Aim of the exercise
Reproduce only what lies between the first line of the material below and the line containing "uniform T stack at", with both of those lines included and every line kept exact.

Input material
import Summits.AtomisticToContinuum.Crystallization.Theorems.OverbindingBudgetStackedRigidityW

/-!
# OverbindingBudget · decomp-a2c lens-4 g31 — part XIX: slot 7c REPAIR OF RECORD R3 «thin tube + registry pinning» (critic row 457), the
reference-centred twin, and the EXISTENCE KERNEL for slot 7d

Helper file under `--supports stmt-AtomisticToContinuum-31280` (RDEF = `Theses.OverbindingBudget.RobustDefectLimitWindows`).  Nothing here
closes RDEF; the file re-types slot 7 of the cone of record (part XVIII, fifteenth form `rdef_of_grossU_shape_gluing_tubeW`), whose slot 7c
`TubeMonotoneW (17/16) η` the census found NUMERICALLY FALSE AS TYPED for every `η ≥ 1/50` (TAG 161, W161.md e8d64cf4: uniform T stack at
`(b, γ) = (1.03, 0.85)` is clean-W and single-site Nash, yet `λ₁(1/50-ball) = 0.555 <` far mass `1.15`), while ON THE STRESS-FREE LINE the
scalar seam holds at radius `1/50` (margins `+0.18 … +0.93`) and fails from `2/50` on.  Proofs here are re-threading only; the analytic kernel is the companion file
`OverbindingBudgetBalancedReferenceKernel` (same generation).

## §1  R3 of record (critic row 457): thin tube + registry pinning, `(Λ₁; ρ₀, ρ₁) = (17/16; 1/40, 3/16)`
* 7c′ `TubeMonotoneW' Λ₁ ρ₀` — `TubeMonotoneW` WITH the hypotheses `StressFree` + zero transmitted stress across every gap ADDED (WEAKER:
  `tubeMonotoneW'_of_W`; still exactly what `uniformlyClean_of_tube_reference` consumes, since after slot 7b the configuration HAS zero gap
  stress), at the thin radius `ρ₀`.  [CERT · scalar margin `+0.18` at `1/50`, THIN at `b = 0.90`; fat blockwise (R2, lens-3 g24)]
* 7c″ `RegistryPinningW Λ₁ ρ₀ ρ₁` — ANNULUS EXCLUSION, typed so that it is LOAD-BEARING: a zero-gap-stress uniformly clean stacked reference
  over the same periods whose increments are `ρ₁`-close to those of an admissible zero-gap-stress configuration is in fact `ρ₀`-close
  (no lateral equilibrium offset in the annulus `(ρ₀, ρ₁]`: zero gap stress `= −∇φ(u_m) +` span `≥ 2` terms, `|span ≥ 2| ≤ 0.004 < min |∇φ| =
  0.069` on the annulus, T rows; S thin `×1.5`).  [CERT · TAG 161 (4) / 161b (ii)]
* 7d `BasalReferenceW Λ₁ ρ₁` at the COARSE radius `ρ₁ ≥` the clean increment tolerance (`0.066`; `ρ₁ = 3/16`), where it is TRUE-type; the seam
  `basalReferenceW_of_pinning : BasalReferenceW Λ₁ ρ₁ → RegistryPinningW Λ₁ ρ₀ ρ₁ → BasalReferenceW Λ₁ ρ₀` (PROVED) is the formal content of
  «7d's TRUE-type condition is discharged by 7c″» — so the `η`-WINDOW IS GONE: `ρ₀` serves the tube data, `ρ₁` serves existence.
* Seam `basalGapRigidityW_of_tubeW' : TubeMonotoneW' Λ₁ ρ₀ → BasalReferenceW Λ₁ ρ₀ → BasalGapRigidityW Λ₁` (PROVED, part XVIII's pointwise seam).
* ★ Cone SIXTEENTH form `rdef_of_grossU_shape_gluing_pinning_tubeW' Λ Λ₁ ρ₀ ρ₁` (slot 7c/7d := 7c″ ∧ 7c′ ∧ 7d-at-`ρ₁`); the pinning-free
  reading `rdef_of_grossU_shape_gluing_tubeW' Λ Λ₁ ρ₀` (7d asked directly at `ρ₀`) is recorded too.

## §2  The reference-centred twin (same radii; the cert-friendliest binder list, offered to lens-3 g24)
* `TubeMonotoneRef Λ₁ ρ₀` — the same tube data on the `ρ₀`-tube round a REFERENCE: a `δ`-separated stacked profile over independent periods of
  norm `≤ Λ₁` with ZERO gap stress, UNIFORMLY CLEAN and two-shell-clean (W) layered set — i.e. (after lens-3's stacked dichotomy) a uniform
  T|S registry stack with balanced gaps: exactly the objects of the census's stress-free rows, with the ball centred where `λ₁` was measured.
  CURRENCY-FREE (no host configuration, no `IsNash`).  [CERT · TAG 161 (2): scalar `+0.18` at `1/50`; 161b (i) decides `ρ⋆ ∈ [0.02, 0.04]`]
* `BasalReferenceCW Λ₁ ρ` — `BasalReferenceW` + the reference's `IsCleanW` in the conclusion; NECESSARY-type (`BasalGapRigidityW Λ₁ →
  BasalReferenceCW Λ₁ ρ` for every `ρ ≥ 0`, PROVED), upgraded `ρ₁ → ρ₀` by the same pinning statement (PROVED).
* Seam `basalGapRigidityW_of_tubeRef` (PROVED: the tube clause is symmetric, both profiles have zero gap stress, part XVIII's kernel on the
  windows `tube w′ ρ₀`) and cone SEVENTEENTH form `rdef_of_grossU_shape_gluing_pinning_tubeRef Λ Λ₁ ρ₀ ρ₁`.

## §3  (companion file `OverbindingBudgetBalancedReferenceKernel`)
The ANALYTIC half of slot 7d — existence (and uniqueness) of the zero-gap-stress profile in the tube round any centre profile with small
residual, from the same tube data (damped contraction on the window product) — is proved in the companion file of this generation.
-/

noncomputable section
import Summits.BirchSwinnertonDyer.BirchSwinnertonDyer.Theorems.ErratumRoadFiveShimuraKolyvaginOrderBoundInertKeyRelation
import HarnessLib

/-!
# Route `ErratumRoadFive`, crux `ShimuraKolyvaginOrderBoundInertFromFive` (item
# stmt-BirchSwinnertonDyer-19718) — CARRIER GLUE: the per-level clauses of `hpointsR` (rationality,
# admissibility, inertia off `m`, `P_m ∈ invPoints`, Gross 5.4 (1) eigen relation, `τ̃`-stability) for
# ABSTRACT ring-class Euler-system data in x11b3's telescope

Cell `bsd-stepL`, seat `bsd-stepL-shim-p1` (prover g7), HELPER for the crux
`Summit.BirchSwinnertonDyer.BirchSwinnertonDyer.Theses.ErratumRoadFive.ShimuraKolyvaginOrderBoundInertFromFive`
(`--supports stmt-BirchSwinnertonDyer-19718 --as helper`; K2 route `route-BirchSwinnertonDyer-ErratumRoadFive`
rev 19; skeleton v2 df9d5864b1b31f6b, stub S1 `stub_inert_unitIndex`). Fifth file of the session; second
brick of the CARRIER side (memo HOME/shim/LOCAL-HALF-19718.md v2 §6, supplier table) after
`…InertKeyRelation` (p475855, clause (f)).

## What this file proves

The END `sha_primary_eq_zero_of_ringClassRationalPointsM` (p470900 §4) takes a ring-class Euler-system
datum `hpointsR`; memo §6 fixes its currency as x11b3's ABSTRACT TELESCOPE — per Kolyvagin level `m`: a
group `𝒢` ("`Gal(K[m]/K)`") acting on a module `A₀` ("`E(K[m])`"), generators `σ ℓ` with
`σ ℓ ^ (ℓ+1) = 1`, the subgroup `H = G_m ≤ ⟨σ_ℓ⟩` with a coset section `f`, the point `y` ("`y_m`"), a
Galois map `π : Γ_K → 𝒢`, an equivariant embedding `j : A₀ → E(K̄)`, and the dictionary
`e : K[m] →ₐ[K] K̄`, `ρ : 𝒢 ↪ Aut(K[m])` — plus LABELS. This file supplies, for such data, every
per-level clause of `hpointsR` except (f) (p475855) and (d) (p469959):
* §1 `smul_map_eq_self_of_galoisDictionary` — every `j a` is rational over `e(K[m])` (input `hArat` of
  p469959; x11b3's `hrat_of_galoisDictionary` for all of `A₀`).
* §2 `isAdmissible_range_of_galoisEquivariant` — `j(A₀)` is admissible for `n` (Gross L4.3 ∕ McCallum (5)),
  from `n`-torsion-freeness of `A₀` (x11b3's structure-free `torsionBy_pow_ringClassField_eq_bot`).
* §3 `map_kolyvaginPoint_mem_invPoints` — `j(P_m) ∈ invPoints` (McCallum (4), Gross 3.6) from the
  abstract `KolyvaginEuler.smul_kolyvaginPoint_sub_mem` and the trace label `htr` (= `h37` (1) + (3.3)).
* §4 `exists_pointsMap_map_kolyvaginPoint_eq_of_prop53` — the eigen relation
  `τ̃ j(P_m) = ε(−1)^{f_m} j(P_m) + n B` (Gross 5.4 (1)) from `KolyvaginEuler.conj_kolyvaginPoint_sub_mem`,
  the dihedral law for `T = τ_m`, the label `h53` in `T`-currency, and the GEOMETRIC GLUE
  `hjτ : τ̃ (j a) = j (T (h a))` (x11b3's `RingClassConj` restriction lemma); `pointsMap_mem_range_of_glue`
  — `τ̃`-stability of `j(A₀)`.
* §5 `resGal_smul_map_eq_self_of_galoisDictionary` — local inertia off `m` fixes every `j a` (x11b3's
  clause `hI`; §1 + p469959's `resGal_smul_eq_self_of_mem_inertia_of_ringClassRational`).

## Honest framing

THEOREMS ONLY (no `def`, no named fact, no `sorry`; axioms standard); short glue over the tree's
abstract Euler-system algebra (x11b3 ∕ Literature `KolyvaginEuler`). Nothing about `X_{N⁺,N⁻}` is
constructed: the labels `htr` (trace), `h53` (conjugation), the data `y`, `σ`, `f`, `e`, `ρ`, `T`, `hjτ`
remain inputs — for the Shimura line they come from the four printed primitives (Bertolini–Darmon 1996
§2.3–2.6, Prop. 2.6; Nekovář 2007 (4.8), (4.9)) and x11b3's structure-free ring-class theorems
(`RingClassFieldConj.exists_conj_algEquiv`, `KolyvaginConj.exists_addMonoidHom_map_smul_eq_inv_smul`,
`KolyvaginTauEigen.mem_zsmulRange_of_isOfFinAddOrder`). What remains for the carrier after this file:
the bottom level (`P_1 = P`, `IsOfFinAddOrder (cP − εP)`) and the per-level ASSEMBLY of `hpointsR`
(x11b3's `hpoints_of_perLevelChoice` pattern) + the typer's primitives; item 19718 and S1 ∕ S2 stay OPEN
(K2's imported open input). BSD is not proved by any of this; no census number moves.

References: [cite: GrossLMS1991, §3, Prop. 3.6, §4 (4.1), Lemma 4.3, §5 Prop. 5.3, Prop. 5.4 (1),
Prop. 6.2 (1)] [cite: McCallumLMS1991, §4 (4)–(5)] [cite: BertoliniDarmon1996, §2.4, Prop. 2.6]
[cite: Cox2013, §9.A] [cite: Kim2022HigherGZ, §2.1 and Thm. 4.3]. presearch: as `…InertMachineEntry`
(S1S2-ROAD §4 ∕ SHIM-T1 §7.5, corpus + galaxy); `lean search 'of_galoisDictionary|map_kolyvaginPoint_mem_invPoints|_of_prop53'`
→ only x11b3's concrete ∕ derived-point forms (`hrat_of_galoisDictionary`, `kolyvaginPoint_mem_invPoints_of_dvd`,
`pointsMap_derivedPoint_concrete_of_prop53`), keyed on `KolyvaginHeegnerData`.
-/

noncomputable section

open scoped Classical Pointwise

set_option linter.dupNamespace false

namespace Summit.BirchSwinnertonDyer.BirchSwinnertonDyer.Theorems

open WeierstrassCurve Field NumberField IsDedekindDomain Finset
  Literature.NumberTheory.EllipticCurves Literature.NumberTheory.GaloisRepresentations
  Literature.NumberTheory.EllipticCurves.KolyvaginCocycle
  Literature.NumberTheory.EllipticCurves.KolyvaginEuler
  Literature.NumberTheory.EllipticCurves.RingClassField
  Summit.BirchSwinnertonDyer.Rank1Residual.X11b

variable {K : Type} [Field K] [NumberField K] {W : WeierstrassCurve ℚ}

/-! ### §1 The Galois dictionary ⇒ rationality of the whole module over the embedded field -/

/-- **Every point of the module is rational over the embedded field.** Abstract datum (x11b3's
telescope): a group `𝒢` acting on `A₀` ("`Gal(K[m]/K)` on `E(K[m])`"), a Galois map `π : Γ_K → 𝒢` and an
equivariant embedding `j : A₀ → E(K̄)` (`j (π g • a) = g • j a`), a field `F/K` with a `K`-embedding
`e : F → K̄` and an injective `ρ : 𝒢 → Aut(F)` compatible with `π` (`τ • e x = e (ρ (π τ) x)`). Then every
`Φ ∈ Γ_K` fixing `e(F)` pointwise fixes every `j a` (`ρ (π Φ) = 1` by injectivity of `e`, so
`π Φ = 1`): the hypothesis `hArat` ∕ `hrat` of p469959 (`kolyvaginClass_mem_selmerLocalKer_of_ringClassRational`)
and p464962. Same proof as x11b3's `KolyvaginH44.hrat_of_galoisDictionary` (stated there for the derived
point only). [cite: GrossLMS1991, §4 (4.1) "`P_n ∈ E(K_n)`"] -/
theorem smul_map_eq_self_of_galoisDictionary
    {𝒢 : Type*} [CommGroup 𝒢] {A₀ : Type*} [AddCommGroup A₀] [DistribMulAction 𝒢 A₀]
    (π : absoluteGaloisGroup K →* 𝒢) (j : A₀ →+ geomPoints (W.baseChange K))
    (hj : ∀ (g : absoluteGaloisGroup K) (a : A₀), j (π g • a) = g • j a)
    {F : Type*} [Field F] [Algebra K F] [Algebra ℚ F] (e : F →ₐ[K] AlgebraicClosure K)
    (ρ : 𝒢 →* (F ≃ₐ[ℚ] F)) (hρ : Function.Injective ρ)
    (hπρ : ∀ (τ : absoluteGaloisGroup K) (x : F), τ • e x = e (ρ (π τ) x))
    (a : A₀) (Φ : absoluteGaloisGroup K) (hΦ : ∀ x : F, Φ • e x = e x) : Φ • j a = j a := by
  have h1 : ρ (π Φ) = 1 := by
    refine AlgEquiv.ext fun x ↦ ?_
    have h := hΦ x
    rw [hπρ] at h
    rw [AlgEquiv.one_apply]
    exact e.injective h
  have h2 : π Φ = 1 := hρ (by rw [h1, map_one])
  rw [← hj, h2, one_smul]

/-! ### §2 Admissibility of the embedded module -/

/-- **The embedded module `j(A₀) ≤ E(K̄)` is admissible for `n`** (Gross 1991 Lemma 4.3 ∕ McCallum (5)
in the machine's currency `IsAdmissible`): `Γ_K`-stable by equivariance of `j`, and `n`-torsion-free
when `A₀` has no `n`-torsion (for `A₀ = E(K[m])`, `n = p^M`, `p` odd, `ρ̄_{E,p}` onto: x11b3's
structure-free `torsionBy_pow_ringClassField_eq_bot`) and `j` is injective.
[cite: GrossLMS1991, Lemma 4.3] [cite: McCallumLMS1991, §4 (5)] -/
theorem isAdmissible_range_of_galoisEquivariant
    {𝒢 : Type*} [CommGroup 𝒢] {A₀ : Type*} [AddCommGroup A₀] [DistribMulAction 𝒢 A₀]
    (π : absoluteGaloisGroup K →* 𝒢) (j : A₀ →+ geomPoints (W.baseChange K))
    (hj : ∀ (g : absoluteGaloisGroup K) (a : A₀), j (π g • a) = g • j a)
    (hjinj : Function.Injective j) {n : ℤ} (hX : ∀ a : A₀, n • a = 0 → a = 0) :
    IsAdmissible (absoluteGaloisGroup K) j.range n := by
  refine ⟨fun g x hx ↦ ?_, fun x hx h0 ↦ ?_⟩
  · obtain ⟨b, rfl⟩ := hx
    exact ⟨π g • b, hj g b⟩
  · obtain ⟨b, rfl⟩ := hx
    rw [← map_zsmul] at h0
    have hb : n • b = 0 := hjinj (by rw [h0, map_zero])
    rw [hX b hb, map_zero]

/-! ### §3 `P_m ∈ invPoints` (Gross 3.6 ∕ McCallum (4)) through the embedding -/

/-- **The embedded derived point lies in `invPoints`** (McCallum's (4): `P_m ∈ (E(K_m)/p^M)^{𝒢_m}`;
Gross 1991 Prop. 3.6 with (4.1)): from the ABSTRACT `KolyvaginEuler.smul_kolyvaginPoint_sub_mem`
(`γ P − P ∈ nA₀` for `γ ∈ 𝒢`, given `G_m ≤ ⟨σ_ℓ⟩`, `σ_ℓ^{ℓ+1} = 1`, `n ∣ ℓ + 1`, `Tr_ℓ y ∈ nA₀`) pushed
through the equivariant embedding `j`: for `g ∈ Γ_K`, `g • jP − jP = j(π g • P − P) ∈ n · j(A₀)`.
The trace hypothesis `htr` is the label `h37` (1) (Gross Prop. 3.7 (1); for `X_{N⁺,N⁻}` Bertolini–Darmon
1996 §2.4, Nekovář 2007 (4.8)) with (3.3) `p^M ∣ a_ℓ`. [cite: McCallumLMS1991, §4 (4)]
[cite: GrossLMS1991, Prop. 3.6, §4 (4.1)] -/
theorem map_kolyvaginPoint_mem_invPoints
    {𝒢 : Type*} [CommGroup 𝒢] {A₀ : Type*} [AddCommGroup A₀] [DistribMulAction 𝒢 A₀]
    {σ : ℕ → 𝒢} {L : Finset ℕ} {n : ℤ} {H : Subgroup 𝒢} [Fintype (𝒢 ⧸ H)] {f : 𝒢 ⧸ H → 𝒢}
    (hf : ∀ q, (f q : 𝒢 ⧸ H) = q) (hgen : H ≤ Subgroup.closure (σ '' (L : Set ℕ)))
    (hord : ∀ ℓ ∈ L, σ ℓ ^ (ℓ + 1) = 1) (hdvd : ∀ ℓ ∈ L, n ∣ ((ℓ + 1 : ℕ) : ℤ)) {y : A₀}
    (htr : ∀ ℓ ∈ L, grAct A₀ (traceElt (σ ℓ) ℓ) y ∈ zsmulRange A₀ n)
    (π : absoluteGaloisGroup K →* 𝒢) (j : A₀ →+ geomPoints (W.baseChange K))
    (hj : ∀ (g : absoluteGaloisGroup K) (a : A₀), j (π g • a) = g • j a) :
    j (kolyvaginPoint σ L f y) ∈ invPoints (absoluteGaloisGroup K) j.range n := by
  refine ⟨⟨_, rfl⟩, fun g ↦ ?_⟩
  obtain ⟨a, ha⟩ := smul_kolyvaginPoint_sub_mem hf hgen hord hdvd htr (π g)
  refine ⟨j a, ⟨a, rfl⟩, ?_⟩
  change n • a = π g • kolyvaginPoint σ L f y - kolyvaginPoint σ L f y at ha
  rw [← map_zsmul, ha, map_sub, hj]

/-! ### §4 Gross's Prop. 5.4 (1) through the embedding -/

/-- **The eigen relation `τ P_m = ε (−1)^{f_m} P_m + p^M B` for the embedded derived point** (clause
(Gross 5.4 (1)) of `hpointsR`), from the ABSTRACT `KolyvaginEuler.conj_kolyvaginPoint_sub_mem` and
`smul_kolyvaginPoint_sub_mem`. Inputs beyond §3's: an additive `T : A₀ → A₀` with the dihedral law
`T (γ a) = γ⁻¹ T a` (complex conjugation `τ_m` on `E(K[m])`, `τ_m γ τ_m⁻¹ = γ⁻¹` — x11b3's structure-free
`KolyvaginConj.exists_addMonoidHom_map_smul_eq_inv_smul`), the label `h53` in `T`-currency
(`T y − ε σ' y ∈ nA₀`: Gross Prop. 5.3 ∕ Bertolini–Darmon 1996 Prop. 2.6 for `X_{N⁺,N⁻}`, the torsion
absorbed by Lemma 4.3 — x11b3's `KolyvaginTauEigen.mem_zsmulRange_of_isOfFinAddOrder`), and the
GEOMETRIC GLUE `hjτ : τ̃ (j a) = j (T (h • a))` for one `h ∈ 𝒢` (the lift `τ̃` of complex conjugation
restricts on `e(K[m])` to `τ_m ∘ h`: x11b3's `RingClassConj.exists_algEquiv_apply_emb_eq` ∕
`pointsMap_toGeomPoints_eq`). Proof = the tail of x11b3's `KolyvaginTauEigen.pointsMap_derivedPoint_concrete_of_prop53`:
`τ̃ P = T(hP) = T(P + n a₁) = ε_m P + n a₂ + n T a₁`. [cite: GrossLMS1991, §5 Prop. 5.4 (1) and proof,
Prop. 5.3, §3] [cite: BertoliniDarmon1996, Prop. 2.6] -/
theorem exists_pointsMap_map_kolyvaginPoint_eq_of_prop53
    {𝒢 : Type*} [CommGroup 𝒢] {A₀ : Type*} [AddCommGroup A₀] [DistribMulAction 𝒢 A₀]
    {σ : ℕ → 𝒢} {L : Finset ℕ} {n : ℤ} {H : Subgroup 𝒢} [Fintype (𝒢 ⧸ H)] {f : 𝒢 ⧸ H → 𝒢}
    (hf : ∀ q, (f q : 𝒢 ⧸ H) = q) (hgen : H ≤ Subgroup.closure (σ '' (L : Set ℕ)))
    (hord : ∀ ℓ ∈ L, σ ℓ ^ (ℓ + 1) = 1) (hdvd : ∀ ℓ ∈ L, n ∣ ((ℓ + 1 : ℕ) : ℤ)) {y : A₀}
    (htr : ∀ ℓ ∈ L, grAct A₀ (traceElt (σ ℓ) ℓ) y ∈ zsmulRange A₀ n)
    (T : A₀ →+ A₀) (hT : ∀ (γ : 𝒢) (a : A₀), T (γ • a) = γ⁻¹ • T a)
    {ε : ℤ} {σ' : 𝒢} (hτy : T y - ε • σ' • y ∈ zsmulRange A₀ n)
    (j : A₀ →+ geomPoints (W.baseChange K))
    {c : K ≃ₐ[ℚ] K} {τ : AlgebraicClosure K ≃+* AlgebraicClosure K} (hτ : IsLiftOfAut c τ)
    {h : 𝒢} (hjτ : ∀ a : A₀, hτ.pointsMap W (j a) = j (T (h • a))) :
    ∃ B ∈ j.range, hτ.pointsMap W (j (kolyvaginPoint σ L f y)) =
      (ε * (-1) ^ L.card) • j (kolyvaginPoint σ L f y) + n • B := by
  set P := kolyvaginPoint σ L f y with hPdef
  -- McCallum's (4) at `h` and Gross 5.4 (1) for `T`, in `A₀`
  obtain ⟨a₁, ha₁⟩ := smul_kolyvaginPoint_sub_mem hf hgen hord hdvd htr h
  obtain ⟨a₂, ha₂⟩ := conj_kolyvaginPoint_sub_mem hf hgen hord hdvd htr T hT hτy
  change n • a₁ = h • P - P at ha₁
  change n • a₂ = T P - (ε * (-1) ^ L.card) • P at ha₂
  refine ⟨j (a₂ + T a₁), ⟨a₂ + T a₁, rfl⟩, ?_⟩
  have h1 : h • P = P + n • a₁ := by rw [ha₁]; abel
  have h2 : T P = (ε * (-1) ^ L.card) • P + n • a₂ := by rw [ha₂]; abel
  rw [hjτ, h1]
  simp only [map_add, map_zsmul, h2, smul_add]
  abel

/-- **`τ̃`-stability of the embedded module** (clause `hAτ` of `hpoints` ∕ `hpointsR`): with the glue
`hjτ` of `exists_pointsMap_map_kolyvaginPoint_eq_of_prop53`, `τ̃` maps `j(A₀)` into itself.
[cite: GrossLMS1991, §5 (complex conjugation acts on `E(K_n)`)] -/
theorem pointsMap_mem_range_of_glue
    {𝒢 : Type*} [CommGroup 𝒢] {A₀ : Type*} [AddCommGroup A₀] [DistribMulAction 𝒢 A₀]
    (T : A₀ →+ A₀) (j : A₀ →+ geomPoints (W.baseChange K))
    {c : K ≃ₐ[ℚ] K} {τ : AlgebraicClosure K ≃+* AlgebraicClosure K} (hτ : IsLiftOfAut c τ)
    {h : 𝒢} (hjτ : ∀ a : A₀, hτ.pointsMap W (j a) = j (T (h • a)))
    {x : geomPoints (W.baseChange K)} (hx : x ∈ j.range) : hτ.pointsMap W x ∈ j.range := by
  obtain ⟨a, rfl⟩ := hx
  exact ⟨T (h • a), (hjτ a).symm⟩

/-! ### §5 Local inertia off `m` fixes the embedded module -/

/-- **Local inertia at `v ∤ m` fixes every embedded point** (clause `hI` of x11b3's telescope and the
input of p469959 §1): with the Galois dictionary of §1 for `F = K[m] = ringClassField K ι m`, every
`t ∈ I_𝔐 ≤ Γ_{K_v}` (`m ∉ v`) has `res(t) • j a = j a` — §1 + `K[m]/K` unramified off `m`
(`resGal_smul_eq_self_of_mem_inertia_of_ringClassRational`, p469959; x11b3's
`KolyvaginH44.resGal_smul_algHom_ringClassField_eq_self`). [cite: GrossLMS1991, Prop. 6.2 (1)]
[cite: Cox2013, §9.A] -/
theorem resGal_smul_map_eq_self_of_galoisDictionary (hK : IsImaginaryQuadratic K) (ι : K →+* ℂ)
    {m : ℕ} (hm : m ≠ 0)
    {𝒢 : Type*} [CommGroup 𝒢] {A₀ : Type*} [AddCommGroup A₀] [DistribMulAction 𝒢 A₀]
    (π : absoluteGaloisGroup K →* 𝒢) (j : A₀ →+ geomPoints (W.baseChange K))
    (hj : ∀ (g : absoluteGaloisGroup K) (a : A₀), j (π g • a) = g • j a)
    (e : ringClassField K ι m →ₐ[K] AlgebraicClosure K)
    (ρ : 𝒢 →* (ringClassField K ι m ≃ₐ[ℚ] ringClassField K ι m)) (hρ : Function.Injective ρ)
    (hπρ : ∀ (τ : absoluteGaloisGroup K) (x : ringClassField K ι m), τ • e x = e (ρ (π τ) x))
    {v : HeightOneSpectrum (𝓞 K)} (hv : ((m : ℕ) : 𝓞 K) ∉ v.asIdeal)
    {𝔐 : Ideal (v.localAbsIntegers)} (h𝔐 : 𝔐 ∈ v.localPrimesAbove)
    {t : absoluteGaloisGroup (v.adicCompletion K)}
    (ht : t ∈ 𝔐.inertia (absoluteGaloisGroup (v.adicCompletion K))) (a : A₀) :
    resGal (K := K) (v.adicCompletion K) t • j a = j a :=
  resGal_smul_eq_self_of_mem_inertia_of_ringClassRational hK ι hm e hv h𝔐
    (fun Φ hΦ ↦ smul_map_eq_self_of_galoisDictionary π j hj e ρ hρ hπρ a Φ hΦ) ht

end Summit.BirchSwinnertonDyer.BirchSwinnertonDyer.Theorems

end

Answer area
import Summits.AtomisticToContinuum.Crystallization.Theorems.OverbindingBudgetStackedRigidityW

/-!
# OverbindingBudget · decomp-a2c lens-4 g31 — part XIX: slot 7c REPAIR OF RECORD R3 «thin tube + registry pinning» (critic row 457), the
reference-centred twin, and the EXISTENCE KERNEL for slot 7d

Helper file under `--supports stmt-AtomisticToContinuum-31280` (RDEF = `Theses.OverbindingBudget.RobustDefectLimitWindows`).  Nothing here
closes RDEF; the file re-types slot 7 of the cone of record (part XVIII, fifteenth form `rdef_of_grossU_shape_gluing_tubeW`), whose slot 7c
`TubeMonotoneW (17/16) η` the census found NUMERICALLY FALSE AS TYPED for every `η ≥ 1/50` (TAG 161, W161.md e8d64cf4: uniform T stack at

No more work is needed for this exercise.